Сибирь, говорят русские, это наша Австралия: каторжники и поселенцы. И как в США или Австралии, так и в Сибири есть то, что нужно называть культурным геноцидом. Коренные народы, туземцы и аборигены были согнаны, уничтожены или исчезли под тяжестью совершенно другого образа жизни.
…Наша программа, как обычно, чрезвычайно насыщенна, и не только по времени: множество визитов в день, многочисленные встречи, пресс-конференция, посещение школ, но и грандиозностью возникающих вопросов. Но возможно, еще больше эмоциями, вызываемыми воображением. В России все вас волнует чрезвычайно. Предполагается, что сегодня мы посетим одну из достопримечательностей советского периода: деревню ученых Академгородок, совершенно искусственное творение в глубине леса в тридцати километрах от Новосибирска. Но сначала нам хотят показать Железнодорожный музей. Это меня чрезвычайно радует, у меня страсть к поездам. Больше всего мне нравится путешествовать в вагоне (я комфортно себя ощущаю в Транссибирском экспрессе). Но к физическому удовольствию этого путешествия примешивается и другое, более тайное: поезд для меня — это живой символ того государственного устройства, которое я люблю, — Республики. Вместе со школой. Это именно они вывели из изоляции, как говорят сегодня, провинции Франции. Эту идею я формулирую впервые, но она во мне уже давно, я нашла подтверждение ей в книге Франсуазы Лорсери «Школа и этнический вызов: образование и интеграция».
Именно с железной дорогой, школой и воинской повинностью происходит в начале Третьей республики то, что Эжен Вебер называет «концом провинциализма»: национальное единство и национальное самосознание. Многие люди это смутно чувствуют со щемящим сердцем, когда больше не пользуются железнодорожным путем, когда закрывают школу: что-то от республиканской идеи теряется. Это то, что случилось, когда отменили военную службу, а школа превратилась в неопределенную «педагогическую услугу». Желание стать железнодорожным служащим или учителем не имело целью, как сейчас пренебрежительно говорят, обретение «обеспеченности и стабильной пенсии», а значило участие в прогрессе. Прогресс как следствие образования и экономического развития. То же самое было в и России. С тем же самым двойным смыслом. К тому же была чудесная техника, которая развивалась вместе с железной дорогой. Кто из детей страстно не любил паровозы!.. А воспоминания о движении сопротивления, о «рельсовой войне»…

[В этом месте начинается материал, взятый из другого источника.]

/-- **The `k = 1` half, four-term form.** With the pair density `0 ≤ PF ≤ ½`, `E, A, F², F¹, Far, law, τ, Γ, q ≥ 0`, `F² ≤ a²·law`,
`F¹ ≤ a·law`, `0 ≤ m ≤ a`, `2r+10 ≤ ν` (`ν = n`), the brick-133 bound `|B^m_3| ≤ a·law·(4Γq + (2+4Γq)/(2r+6)) + (16a/3)τ` and
`law_3 ≤ (1+2Γq)law + (8/3)τ`, the `½·FIRST` of brick 138 (written with its literal casts, cut `2r+1+6`, base level `1`) is at most
`(E·R/4 + 1/(r+1))·A + λ₁·law + μ₁·τ + φ·Far`, `R = ν(ν−2)/((2r+6)(ν−2r−8))`,
`λ₁ = (E R/4)(2a²/(r+1) + (2a+1)a/(r+2)) + ((2a+1)(r+3)/(2(r+2)(r+1)))·a(4Γq + (2+4Γq)/(2r+6)) + (a(2a+r+3)/(2(r+2)(r+1)))(1+2Γq)`,
`μ₁ = ((2a+1)(r+3)/(2(r+2)(r+1)))(16a/3) + (a(2a+r+3)/(2(r+2)(r+1)))(8/3)`, `φ = ((r+2+a)² + 2(r+2)²/(r+1) + (2a+1))/4`.
[cite: Rothvoss2017, §2 (PDF p. 6)] [cite: RollinRoss2010, §4.1 Thm 4.2] -/
theorem first_half_le (r a : ℕ) (ν PF E A F2 F1 B3 law law3 Far τ Γ q m : ℝ)
    (hPF0 : 0 ≤ PF) (hPF : PF ≤ 1 / 2) (hE : 0 ≤ E) (hA : 0 ≤ A) (hF2 : 0 ≤ F2) (hF1 : 0 ≤ F1) (hFar : 0 ≤ Far)
    (hlaw : 0 ≤ law) (hτ : 0 ≤ τ) (hΓ : 0 ≤ Γ) (hq0 : 0 ≤ q) (hν : 2 * (r : ℝ) + 10 ≤ ν)
    (hF2a : F2 ≤ (a : ℝ) ^ 2 * law) (hF1a : F1 ≤ (a : ℝ) * law) (hm0 : 0 ≤ m) (hma : m ≤ a)
    (hB3 : B3 ≤ (a : ℝ) * law * (4 * Γ * q + (2 + 4 * Γ * q) / (2 * (r : ℝ) + 6)) + 16 * (a : ℝ) / 3 * τ)
    (hlaw3 : law3 ≤ (1 + 2 * Γ * q) * law + 8 / 3 * τ) :
    (1 / 2 : ℝ) *
        (PF * (E * ((ν * (ν - 2)) /
                (((((2 * r + 1 : ℕ) : ℕ) : ℝ) + 6 - ((1 : ℕ) : ℝ)) * (ν - (((2 * r + 1 : ℕ) : ℕ) + 6) - ((1 : ℕ) : ℝ)))) *
              (A + (((((2 * r + 1 : ℕ) : ℕ) : ℝ) + 6 - ((1 : ℕ) : ℝ)) / ((((2 * r + 1 : ℕ) : ℕ) : ℝ) + 2 - ((1 : ℕ) : ℝ)) - 1) * F2 +
                (((((2 * r + 1 : ℕ) : ℕ) : ℝ) + 6 - ((1 : ℕ) : ℝ)) / ((((2 * r + 1 : ℕ) : ℕ) : ℝ) + 4 - ((1 : ℕ) : ℝ)) - 1) * |1 - 2 * m| * F1) +
            ((((r : ℝ) + 2) + |m|) ^ 2 * Far +
              (((((2 * r + 1 : ℕ) : ℕ) : ℝ) + 6 - ((1 : ℕ) : ℝ)) / ((((2 * r + 1 : ℕ) : ℕ) : ℝ) + 2 - ((1 : ℕ) : ℝ)) - 1) *
                (((r : ℝ) + 2) ^ 2 * Far) +
              (((((2 * r + 1 : ℕ) : ℕ) : ℝ) + 6 - ((1 : ℕ) : ℝ)) / ((((2 * r + 1 : ℕ) : ℕ) : ℝ) + 4 - ((1 : ℕ) : ℝ)) - 1) * |1 - 2 * m| *
                (((r : ℝ) + 2) * Far))) +
          (4 / ((((2 * r + 1 : ℕ) : ℕ) : ℝ) + 2 - ((1 : ℕ) : ℝ))) * A +
          abs (2 * m - 1) * (2 * ((((2 * r + 1 : ℕ) : ℕ) : ℝ) + 6 - ((1 : ℕ) : ℝ)) /
              (((((2 * r + 1 : ℕ) : ℕ) : ℝ) + 4 - ((1 : ℕ) : ℝ)) * ((((2 * r + 1 : ℕ) : ℕ) : ℝ) + 2 - ((1 : ℕ) : ℝ)))) * B3 +
          (abs (2 * m * (4 * m + ((1 : ℕ) : ℝ) - ((2 * r + 1 : ℕ) : ℕ) - 6)) /
              (((((2 * r + 1 : ℕ) : ℕ) : ℝ) + 4 - ((1 : ℕ) : ℝ)) * ((((2 * r + 1 : ℕ) : ℕ) : ℝ) + 2 - ((1 : ℕ) : ℝ)))) * law3) ≤
      (E * (ν * (ν - 2) / ((2 * (r : ℝ) + 6) * (ν - 2 * r - 8))) / 4 + 1 / ((r : ℝ) + 1)) * A +
        (E * (ν * (ν - 2) / ((2 * (r : ℝ) + 6) * (ν - 2 * r - 8))) / 4 *
              (2 * (a : ℝ) ^ 2 / ((r : ℝ) + 1) + (2 * (a : ℝ) + 1) * a / ((r : ℝ) + 2)) +
            (2 * (a : ℝ) + 1) * ((r : ℝ) + 3) / (2 * ((r : ℝ) + 2) * ((r : ℝ) + 1)) *
              ((a : ℝ) * (4 * Γ * q + (2 + 4 * Γ * q) / (2 * (r : ℝ) + 6))) +
            (a : ℝ) * (2 * (a : ℝ) + r + 3) / (2 * ((r : ℝ) + 2) * ((r : ℝ) + 1)) * (1 + 2 * Γ * q)) * law +
        ((2 * (a : ℝ) + 1) * ((r : ℝ) + 3) / (2 * ((r : ℝ) + 2) * ((r : ℝ) + 1)) * (16 * (a : ℝ) / 3) +
            (a : ℝ) * (2 * (a : ℝ) + r + 3) / (2 * ((r : ℝ) + 2) * ((r : ℝ) + 1)) * (8 / 3)) * τ +
        ((((r : ℝ) + 2 + a) ^ 2 + 2 * ((r : ℝ) + 2) ^ 2 / ((r : ℝ) + 1) + (2 * (a : ℝ) + 1)) / 4) * Far := by
  -- clean the casts
  have e6 : (((2 * r + 1 : ℕ) : ℕ) : ℝ) + 6 - ((1 : ℕ) : ℝ) = 2 * (r : ℝ) + 6 := by push_cast; ring
  have e2 : (((2 * r + 1 : ℕ) : ℕ) : ℝ) + 2 - ((1 : ℕ) : ℝ) = 2 * (r : ℝ) + 2 := by push_cast; ring
  have e4 : (((2 * r + 1 : ℕ) : ℕ) : ℝ) + 4 - ((1 : ℕ) : ℝ) = 2 * (r : ℝ) + 4 := by push_cast; ring
  have eR : ν - (((2 * r + 1 : ℕ) : ℕ) + 6) - ((1 : ℕ) : ℝ) = ν - 2 * r - 8 := by push_cast; ring
  have eL : abs (2 * m * (4 * m + ((1 : ℕ) : ℝ) - ((2 * r + 1 : ℕ) : ℕ) - 6)) = |2 * m * (4 * m - 2 * r - 6)| := by
    push_cast; ring_nf
  rw [e6, e2, e4, eR, eL]
  -- the basic quantities
  have hr0 : (0 : ℝ) ≤ r := Nat.cast_nonneg r
  have ha0 : (0 : ℝ) ≤ a := Nat.cast_nonneg a
  obtain ⟨Rr, hRr⟩ : ∃ e : ℝ, e = ν * (ν - 2) / ((2 * (r : ℝ) + 6) * (ν - 2 * r - 8)) := ⟨_, rfl⟩
  rw [← hRr]
  have hRr0 : 0 ≤ Rr := by
    rw [hRr]
    apply div_nonneg (mul_nonneg (by linarith) (by linarith)) (mul_nonneg (by linarith) (by linarith))
  have hθ₂ : (2 * (r : ℝ) + 6) / (2 * (r : ℝ) + 2) - 1 = 2 / ((r : ℝ) + 1) := by
    field_simp; ring
  have hθ₁ : (2 * (r : ℝ) + 6) / (2 * (r : ℝ) + 4) - 1 = 1 / ((r : ℝ) + 2) := by
    field_simp; ring
  have hc4 : (4 : ℝ) / (2 * (r : ℝ) + 2) = 2 / ((r : ℝ) + 1) := by
    field_simp; ring
  have hcB : 2 * (2 * (r : ℝ) + 6) / ((2 * (r : ℝ) + 4) * (2 * (r : ℝ) + 2)) = ((r : ℝ) + 3) / (((r : ℝ) + 2) * ((r : ℝ) + 1)) := by
    field_simp; ring
  rw [hθ₂, hθ₁, hc4, hcB]
  have hθ₂0 : (0 : ℝ) ≤ 2 / ((r : ℝ) + 1) := by positivity
  have hθ₁0 : (0 : ℝ) ≤ 1 / ((r : ℝ) + 2) := by positivity
  -- absolute values of the centring
  have habs1 : |1 - 2 * m| ≤ 2 * (a : ℝ) + 1 := by
    rw [abs_le]; constructor <;> linarith
  have habs2 : |2 * m - 1| ≤ 2 * (a : ℝ) + 1 := by
    rw [abs_le]; constructor <;> linarith
  have habsm : |m| = m := abs_of_nonneg hm0
  rw [habsm]
  have habsL : |2 * m * (4 * m - 2 * r - 6)| ≤ 4 * ((a : ℝ) * (2 * (a : ℝ) + r + 3)) := by
    rw [abs_mul, abs_of_nonneg (by linarith : (0 : ℝ) ≤ 2 * m)]
    have h1 : |4 * m - 2 * (r : ℝ) - 6| ≤ 4 * m + 2 * r + 6 := by
      rw [abs_le]; constructor <;> linarith
    have h2 : 2 * m * |4 * m - 2 * (r : ℝ) - 6| ≤ 2 * m * (4 * m + 2 * r + 6) :=
      mul_le_mul_of_nonneg_left h1 (by linarith)
    have h3 : m * m ≤ (a : ℝ) * a := mul_le_mul hma hma hm0 ha0
    have h4 : m * (r : ℝ) ≤ (a : ℝ) * r := mul_le_mul_of_nonneg_right hma hr0
    calc 2 * m * |4 * m - 2 * (r : ℝ) - 6| ≤ 2 * m * (4 * m + 2 * r + 6) := h2
      _ = 8 * (m * m) + 4 * (m * (r : ℝ)) + 12 * m := by ring
      _ ≤ 8 * ((a : ℝ) * a) + 4 * ((a : ℝ) * r) + 12 * (a : ℝ) := by linarith
      _ = 4 * ((a : ℝ) * (2 * (a : ℝ) + r + 3)) := by ring
  -- piece 1: the pair/`x`-smoothness block
  have hX : E * Rr * (A + 2 / ((r : ℝ) + 1) * F2 + 1 / ((r : ℝ) + 2) * |1 - 2 * m| * F1) +
        ((((r : ℝ) + 2) + m) ^ 2 * Far + 2 / ((r : ℝ) + 1) * (((r : ℝ) + 2) ^ 2 * Far) +
          1 / ((r : ℝ) + 2) * |1 - 2 * m| * (((r : ℝ) + 2) * Far)) ≤
      E * Rr * (A + 2 / ((r : ℝ) + 1) * ((a : ℝ) ^ 2 * law) + 1 / ((r : ℝ) + 2) * ((2 * (a : ℝ) + 1) * ((a : ℝ) * law))) +
        ((((r : ℝ) + 2) + a) ^ 2 * Far + 2 / ((r : ℝ) + 1) * (((r : ℝ) + 2) ^ 2 * Far) +
          (2 * (a : ℝ) + 1) * Far) := by
    have h1 : |1 - 2 * m| * F1 ≤ (2 * (a : ℝ) + 1) * ((a : ℝ) * law) :=
      mul_le_mul habs1 hF1a hF1 (by positivity)
    have h2 : E * Rr * (A + 2 / ((r : ℝ) + 1) * F2 + 1 / ((r : ℝ) + 2) * |1 - 2 * m| * F1) ≤
        E * Rr * (A + 2 / ((r : ℝ) + 1) * ((a : ℝ) ^ 2 * law) + 1 / ((r : ℝ) + 2) * ((2 * (a : ℝ) + 1) * ((a : ℝ) * law))) := by
      apply mul_le_mul_of_nonneg_left _ (mul_nonneg hE hRr0)
      have h3 : 2 / ((r : ℝ) + 1) * F2 ≤ 2 / ((r : ℝ) + 1) * ((a : ℝ) ^ 2 * law) := mul_le_mul_of_nonneg_left hF2a hθ₂0
      have h4 : 1 / ((r : ℝ) + 2) * |1 - 2 * m| * F1 ≤ 1 / ((r : ℝ) + 2) * ((2 * (a : ℝ) + 1) * ((a : ℝ) * law)) := by
        rw [mul_assoc]; exact mul_le_mul_of_nonneg_left h1 hθ₁0
      linarith
    have h5 : (((r : ℝ) + 2) + m) ^ 2 * Far ≤ (((r : ℝ) + 2) + a) ^ 2 * Far := by
      apply mul_le_mul_of_nonneg_right _ hFar
      exact pow_le_pow_left₀ (by linarith) (by linarith) 2
    have h6 : 1 / ((r : ℝ) + 2) * |1 - 2 * m| * (((r : ℝ) + 2) * Far) ≤
        (2 * (a : ℝ) + 1) * Far := by
      have h7 : 1 / ((r : ℝ) + 2) * |1 - 2 * m| * (((r : ℝ) + 2) * Far) ≤
          1 / ((r : ℝ) + 2) * (2 * (a : ℝ) + 1) * (((r : ℝ) + 2) * Far) := by
        apply mul_le_mul_of_nonneg_right _ (by positivity)
        exact mul_le_mul_of_nonneg_left habs1 hθ₁0
      have h8 : 1 / ((r : ℝ) + 2) * (2 * (a : ℝ) + 1) * (((r : ℝ) + 2) * Far) = (2 * (a : ℝ) + 1) * Far := by
        have hr2 : (r : ℝ) + 2 ≠ 0 := by positivity
        field_simp
      linarith
    linarith
  have hX0 : 0 ≤ E * Rr * (A + 2 / ((r : ℝ) + 1) * F2 + 1 / ((r : ℝ) + 2) * |1 - 2 * m| * F1) +
        ((((r : ℝ) + 2) + m) ^ 2 * Far + 2 / ((r : ℝ) + 1) * (((r : ℝ) + 2) ^ 2 * Far) +
          1 / ((r : ℝ) + 2) * |1 - 2 * m| * (((r : ℝ) + 2) * Far)) := by positivity
  have hP1 : PF * (E * Rr * (A + 2 / ((r : ℝ) + 1) * F2 + 1 / ((r : ℝ) + 2) * |1 - 2 * m| * F1) +
        ((((r : ℝ) + 2) + m) ^ 2 * Far + 2 / ((r : ℝ) + 1) * (((r : ℝ) + 2) ^ 2 * Far) +
          1 / ((r : ℝ) + 2) * |1 - 2 * m| * (((r : ℝ) + 2) * Far))) ≤
      1 / 2 * (E * Rr * (A + 2 / ((r : ℝ) + 1) * ((a : ℝ) ^ 2 * law) + 1 / ((r : ℝ) + 2) * ((2 * (a : ℝ) + 1) * ((a : ℝ) * law))) +
        ((((r : ℝ) + 2) + a) ^ 2 * Far + 2 / ((r : ℝ) + 1) * (((r : ℝ) + 2) ^ 2 * Far) +
          (2 * (a : ℝ) + 1) * Far)) := by
    calc _ ≤ PF * (E * Rr * (A + 2 / ((r : ℝ) + 1) * ((a : ℝ) ^ 2 * law) + 1 / ((r : ℝ) + 2) * ((2 * (a : ℝ) + 1) * ((a : ℝ) * law))) +
        ((((r : ℝ) + 2) + a) ^ 2 * Far + 2 / ((r : ℝ) + 1) * (((r : ℝ) + 2) ^ 2 * Far) +
          (2 * (a : ℝ) + 1) * Far)) := mul_le_mul_of_nonneg_left hX hPF0
      _ ≤ _ := mul_le_mul_of_nonneg_right hPF (hX0.trans hX)
  -- piece 3: the `B^m_3` term
  have hB30 : 0 ≤ (a : ℝ) * law * (4 * Γ * q + (2 + 4 * Γ * q) / (2 * (r : ℝ) + 6)) + 16 * (a : ℝ) / 3 * τ := by positivity
  have hP3 : |2 * m - 1| * (((r : ℝ) + 3) / (((r : ℝ) + 2) * ((r : ℝ) + 1))) * B3 ≤
      (2 * (a : ℝ) + 1) * (((r : ℝ) + 3) / (((r : ℝ) + 2) * ((r : ℝ) + 1))) *
        ((a : ℝ) * law * (4 * Γ * q + (2 + 4 * Γ * q) / (2 * (r : ℝ) + 6)) + 16 * (a : ℝ) / 3 * τ) := by
    have hc0 : (0 : ℝ) ≤ ((r : ℝ) + 3) / (((r : ℝ) + 2) * ((r : ℝ) + 1)) := by positivity
    calc |2 * m - 1| * (((r : ℝ) + 3) / (((r : ℝ) + 2) * ((r : ℝ) + 1))) * B3
        ≤ |2 * m - 1| * (((r : ℝ) + 3) / (((r : ℝ) + 2) * ((r : ℝ) + 1))) *
          ((a : ℝ) * law * (4 * Γ * q + (2 + 4 * Γ * q) / (2 * (r : ℝ) + 6)) + 16 * (a : ℝ) / 3 * τ) :=
          mul_le_mul_of_nonneg_left hB3 (mul_nonneg (abs_nonneg _) hc0)
      _ ≤ _ := by
          apply mul_le_mul_of_nonneg_right _ hB30
          exact mul_le_mul_of_nonneg_right habs2 hc0
  -- piece 4: the `law_3` term
  have hlaw30 : 0 ≤ (1 + 2 * Γ * q) * law + 8 / 3 * τ := by positivity
  have hP4 : |2 * m * (4 * m - 2 * r - 6)| / ((2 * (r : ℝ) + 4) * (2 * (r : ℝ) + 2)) * law3 ≤
      4 * ((a : ℝ) * (2 * (a : ℝ) + r + 3)) / ((2 * (r : ℝ) + 4) * (2 * (r : ℝ) + 2)) * ((1 + 2 * Γ * q) * law + 8 / 3 * τ) := by
    have hd0 : (0 : ℝ) < (2 * (r : ℝ) + 4) * (2 * (r : ℝ) + 2) := by positivity
    calc |2 * m * (4 * m - 2 * r - 6)| / ((2 * (r : ℝ) + 4) * (2 * (r : ℝ) + 2)) * law3
        ≤ |2 * m * (4 * m - 2 * r - 6)| / ((2 * (r : ℝ) + 4) * (2 * (r : ℝ) + 2)) * ((1 + 2 * Γ * q) * law + 8 / 3 * τ) :=
          mul_le_mul_of_nonneg_left hlaw3 (div_nonneg (abs_nonneg _) hd0.le)
      _ ≤ _ := by
          apply mul_le_mul_of_nonneg_right _ hlaw30
          exact div_le_div_of_nonneg_right habsL hd0.le
  have hcL : 4 * ((a : ℝ) * (2 * (a : ℝ) + r + 3)) / ((2 * (r : ℝ) + 4) * (2 * (r : ℝ) + 2)) =
      (a : ℝ) * (2 * (a : ℝ) + r + 3) / (((r : ℝ) + 2) * ((r : ℝ) + 1)) := by
    field_simp; ring
  rw [hcL] at hP4
  -- assemble (pure linear arithmetic in the pieces)
  rw [← first_half_identity r a E Rr A law Far τ Γ q]
  apply mul_le_mul_of_nonneg_left _ (by norm_num : (0 : ℝ) ≤ 1 / 2)
  exact add_le_add (add_le_add (add_le_add hP1 le_rfl) hP3) hP4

Музей поездов растянулся на многие гектары на железнодорожных путях, по которым они больше никогда уже не поедут. Локомотивы разных эпох, перекрашенные в их оригинальные цвета: черный, ярко-красный, зеленый, часто отмеченные впереди красной звездой… Также и вагоны, начиная с самых старых и неудобных до роскошных апартаментов с велюровыми и шелковыми скамейками (но в них еще не было туалетов, как, впрочем, и отопления). Как везде, где есть техника и история, возникает много эмоций. В музейной витрине медали воинов Великой Отечественной войны. Я не могу не назвать здесь их имен: Николаев Василий Борисович, Трубников Иван Ефимович.
И опять на других перронах локомотивы разных лет, целые поезда с вагонами, надписями об их маршрутах. Между ними очень чистые широкие платформы. Слишком толстый слой краски придает им, как и старым кораблям, что-то вроде искусственной молодости. Но большая красная звезда, которая сияет впереди каждого паровоза, сохранила мистическую власть. Мирные, окончательно умолкшие, будто бы в витрине специализированного магазина модели больших, немного напыщенных игрушек в натуральную величину. Многие молодые пары приходят сфотографироваться перед ними или в салонах первых классов, украшенных тканями и занавесками…

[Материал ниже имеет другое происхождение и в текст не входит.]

import Literature.MathematicalPhysics.QuantumFieldTheory.Balaban1983to89.B1Eq324BenfattoSect5FreeStep
import Literature.MathematicalPhysics.QuantumFieldTheory.Balaban1983to89.B1Eq324BenfattoSect5Iteration
import Literature.MathematicalPhysics.QuantumFieldTheory.Balaban1983to89.B1Eq324BenfattoCondKernelGeneric
import HarnessLib

/-!
# `Balaban1983to89.B1Eq324BenfattoKernelSect5FreeStep` — [BenfattoEtAl1978] §5 pp. 158–159, (5.31)–(5.35) and p. 159 «a new pavement
# displaced by b²/2»: THE FREE-CUMULANT SIDE OF ONE PAVEMENT STEP UNDER A GENERAL REFERENCE MEASURE — the two identities of
# `…Sect5FreeStep` hold for EVERY finite measure under which the tuple-class slots have absolute moments (no Gaussianity, no
# translation invariance), the moment row is discharged for the centred Gaussian field of ANY positive-semidefinite kernel, and the
# frame change of the free truncated expectations is kernel COVARIANCE (`K ↦ K(·+τ, ·+τ)`) instead of invariance — PROVED

statement-level skeleton of published theorems with citation tags; proofs where landed; nothing here is a claim about the
Yang–Mills mass gap

WHY THIS MODULE (cell `pub-ymgap`, seat `dag-n08-b` gen 11; node N08 [Balaban1985UV3]; the [BenfattoEtAl1978] source chain behind the
(α)-row `h324c`).  The tree's Basic Lemma (`…Sect5BasicLemma.basicLemmaPrinted_holds`) is proved for [2]'s concrete free field `P̂₀ = P0 d α β`.
The cluster-side port map of the sibling seat (`HOME/pub-ymgap-dag-n08-c/N08-PORT-MAP-CLUSTER-SIDE.md` §3, §4 (a)) leaves ONE question to the
free side, whose identification layer (`…Sect5FreeStep`, `…Sect5FreeCumulants`) is this seat's: under which REFERENCE Gaussian `𝓔̂^T_0` do the
extracted per-box exponents telescope when the covariance is NOT translation invariant (for [Balaban1985UV3] the step covariances are covariant
under the block lattice only)?  This file records the answer in the kernel: (§1) the two identities of `…Sect5FreeStep` — «`E(□)` is a difference
of free cumulants» ((5.31)/(5.32)) and «summed over the boxes the differences telescope against the free cumulants of the current and of the
handed-on Hamiltonian minus CROSS minus `Σ_□W₂₉(□)`» ((5.35)) — are MEASURE-GENERIC: they hold verbatim for every finite measure `μ` on the
configurations under which every tuple-class sum of (5.5)-terms is a.e.-strongly measurable with all absolute moments (ONE displayed row; the
proofs are those of `…Sect5FreeStep` with `P̂₀ ↦ μ`, resting on the measure-generic `…Sect5FreeCumulants`); (§2) that row is DISCHARGED for the
centred Gaussian field `μ_K = gaussianFieldOfKernel K` of any positive-semidefinite kernel `K` on `ℤ^d` with a diagonal bound `K(y,y) ≤ c` on
the support `J` of the datum (the port map's row R1) — by `…Sect5SlotMoments.tupleSum_eq_poly` and r14's `…GaussianMomentLeaf.integrable_abs_poly_pow`
on the sub-Gaussian coordinates `…Sect5SlotMoments.hasSubgaussianMGF_eval_gaussianFieldOfKernel`; and the ONLY place where the free side of the
chain uses a symmetry of the measure — the frame change `…Sect5PavementChain.truncatedExp_hamiltonian_frame` (translation INVARIANCE of `P̂₀`) —
becomes COVARIANCE for a general kernel: `Ê^T_{μ_K}(H^{A(·−τ)}_{J+τ}; k) = Ê^T_{μ_{K(·+τ,·+τ)}}(H^A_J; k)` (`…CondKernelGeneric.integral_gaussianFieldOfKernel_comp_add_right`,
seat dag-n08-c); (§3) §1 instantiated at `μ_K`.  CONSEQUENCE FOR THE PORT MAP (§4 (a), free side's answer, recorded in
`HOME/pub-ymgap-dag-n08-b/N08-CLASS-TOOLKIT.md` §6): the reference Gaussian of a class edition is the UNCONDITIONED class field itself,
`K_ref = K_Λ` (the zero-extended inverse of the precision), read in frame `j` as `K_Λ(·+σ_j, ·+σ_j)` — the class is shift-closed, so nothing
is asked of `K_ref` beyond membership; the identification survives for non-invariant `K_ref` at the sole price of indexing the reference kernel
by the frame.

THE PRINTED TEXT (pp. 158–159; quoted in full in the headers of `…Sect5PerBox` / `…Sect5FreeCumulants` / `…KernelCondTranslation`): (5.31)–(5.35)
and p. 159 *"we can proceed as before choosing a new pavement Q′_b displaced by b²/2 with respect to Q_b"*.

DICTIONARY.  `Ê^T_μ(S; k)` ↦ `B1Eq324BenfattoLemma.truncatedExp μ S k` (moment-defined, any measure); the pieces `Ψ′₁ = psi1p`, `Ψ″₁ = psi1pp`,
`Ψ₁ = psi1`, `Ψ₂ = psi2` of box `□_m` (`…Sect5Eq524`), `H_R = hamiltonian … R` (`…Sect5Boxes`); the telescope palette `Option (↥B × Bool)` of
`…Sect5FreeStep` (`none ↦ H_{Γ₁}`, `(m,false) ↦ Ψ′₁(m)+Ψ₂(m)`, `(m,true) ↦ Ψ″₁(m)`); `μ_K = gaussianFieldOfKernel K`; the translated datum
`shiftCoef a (−τ)` on `J + τ` (`…Sect5Iteration`, `…Sect5PavementChain` §1).

WHAT IS PROVED (theorems only; no definition, no named fact, no `sorry`; axioms standard).
* §1 (any finite measure `μ`, moment row `hmom`) ★ `perBoxE_eq_sum_truncatedExp_sub_of_moments`, ★★ `sum_truncatedExp_sub_eq_telescope_of_moments`.
* §2 (any positive-semidefinite `K`, `K(y,y) ≤ c` on `J`) ★ `tupleSum_gaussianFieldOfKernel_moments` (the row of §1 discharged);
  (any positive-semidefinite `K`) ★ `truncatedExp_hamiltonian_frame_kernel`, `cumulantSum_hamiltonian_frame_kernel` (frame COVARIANCE).
* §3 `perBoxE_eq_sum_truncatedExp_sub_kernel`, ★ `sum_truncatedExp_sub_eq_telescope_kernel` (§1 at `μ_K`).
At `μ = P0 d α β` (= `μ_{freeCov}`) §1/§3 are `…Sect5FreeStep.perBoxE_eq_sum_truncatedExp_sub` / `sum_truncatedExp_sub_eq_telescope` and §2's
frame theorem is `…Sect5PavementChain.truncatedExp_hamiltonian_frame` after `…Translation.freeCov_add_right`; those are not restated.

HONEST SCOPE / NOT HERE.  Identities and a moment row only.  The BOUNDS of the free side (`…Sect5FreeStepCross*`, `…Sect5FreePerturb`,
`…Sect5Psi3Cumulants`, `…Sect5Eq534Cumulants`) consume Appendix-D cluster bounds under the reference field and port only after kernel editions of
`…Sect5TupleClusters{,Decay,Anchored}` (port-map rows 3–5, not this seat's); the port is NOT commissioned and nothing is chained; no generalised
Basic Lemma is stated; `BasicLemmaPrinted` is already a theorem and is not used; count-neutral for N08; nothing of [Balaban1985UV3] (41)/(47)/(5)
is asserted; nothing about d = 4, the continuum, OS axioms, a mass gap or the Clay problem.
-/

open MeasureTheory ProbabilityTheory Finset
open scoped BigOperators Nat NNReal

namespace Literature.MathematicalPhysics.QuantumFieldTheory.Balaban1983to89.B1Eq324BenfattoKernelSect5FreeStep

Самое ценное, что я сохранила: пилотка из газеты, которую сделала по моей просьбе одна рабочая несколькими быстрыми и умелыми движениями. Я ее сфотографировала в зеркале нашего вагона. Я хотела подарить эту пилотку моему дяде, который водит локомотивы всю свою жизнь, сначала на угле, а затем на электротяге. Я много о нем думала в тот день, о его добром лице, его чувстве юмора, рабочей походке, лукавых анекдотах, о его желании петь.
Затем мы поехали в Академгородок. В момент, когда перед тобой предстает действительность, которая для тебя пока только мифическое название, убеждаешься в парадоксальности путешествий: то, что видишь своими глазами, не может заменить никакое чтение, и всегда в недостаточной степени пользуешься возможностью увидеть… Несмотря на добрую волю и компетентность наших гидов, всего, что удастся увидеть, будет недостаточно. И это неизбежно. Нужно было до отъезда работать с книгами и документацией… Но я также знаю и следующее: то, что меня тревожит во время путешествия, ничуть не омрачая ощущения полного счастья, найдет свое решение спустя несколько месяцев.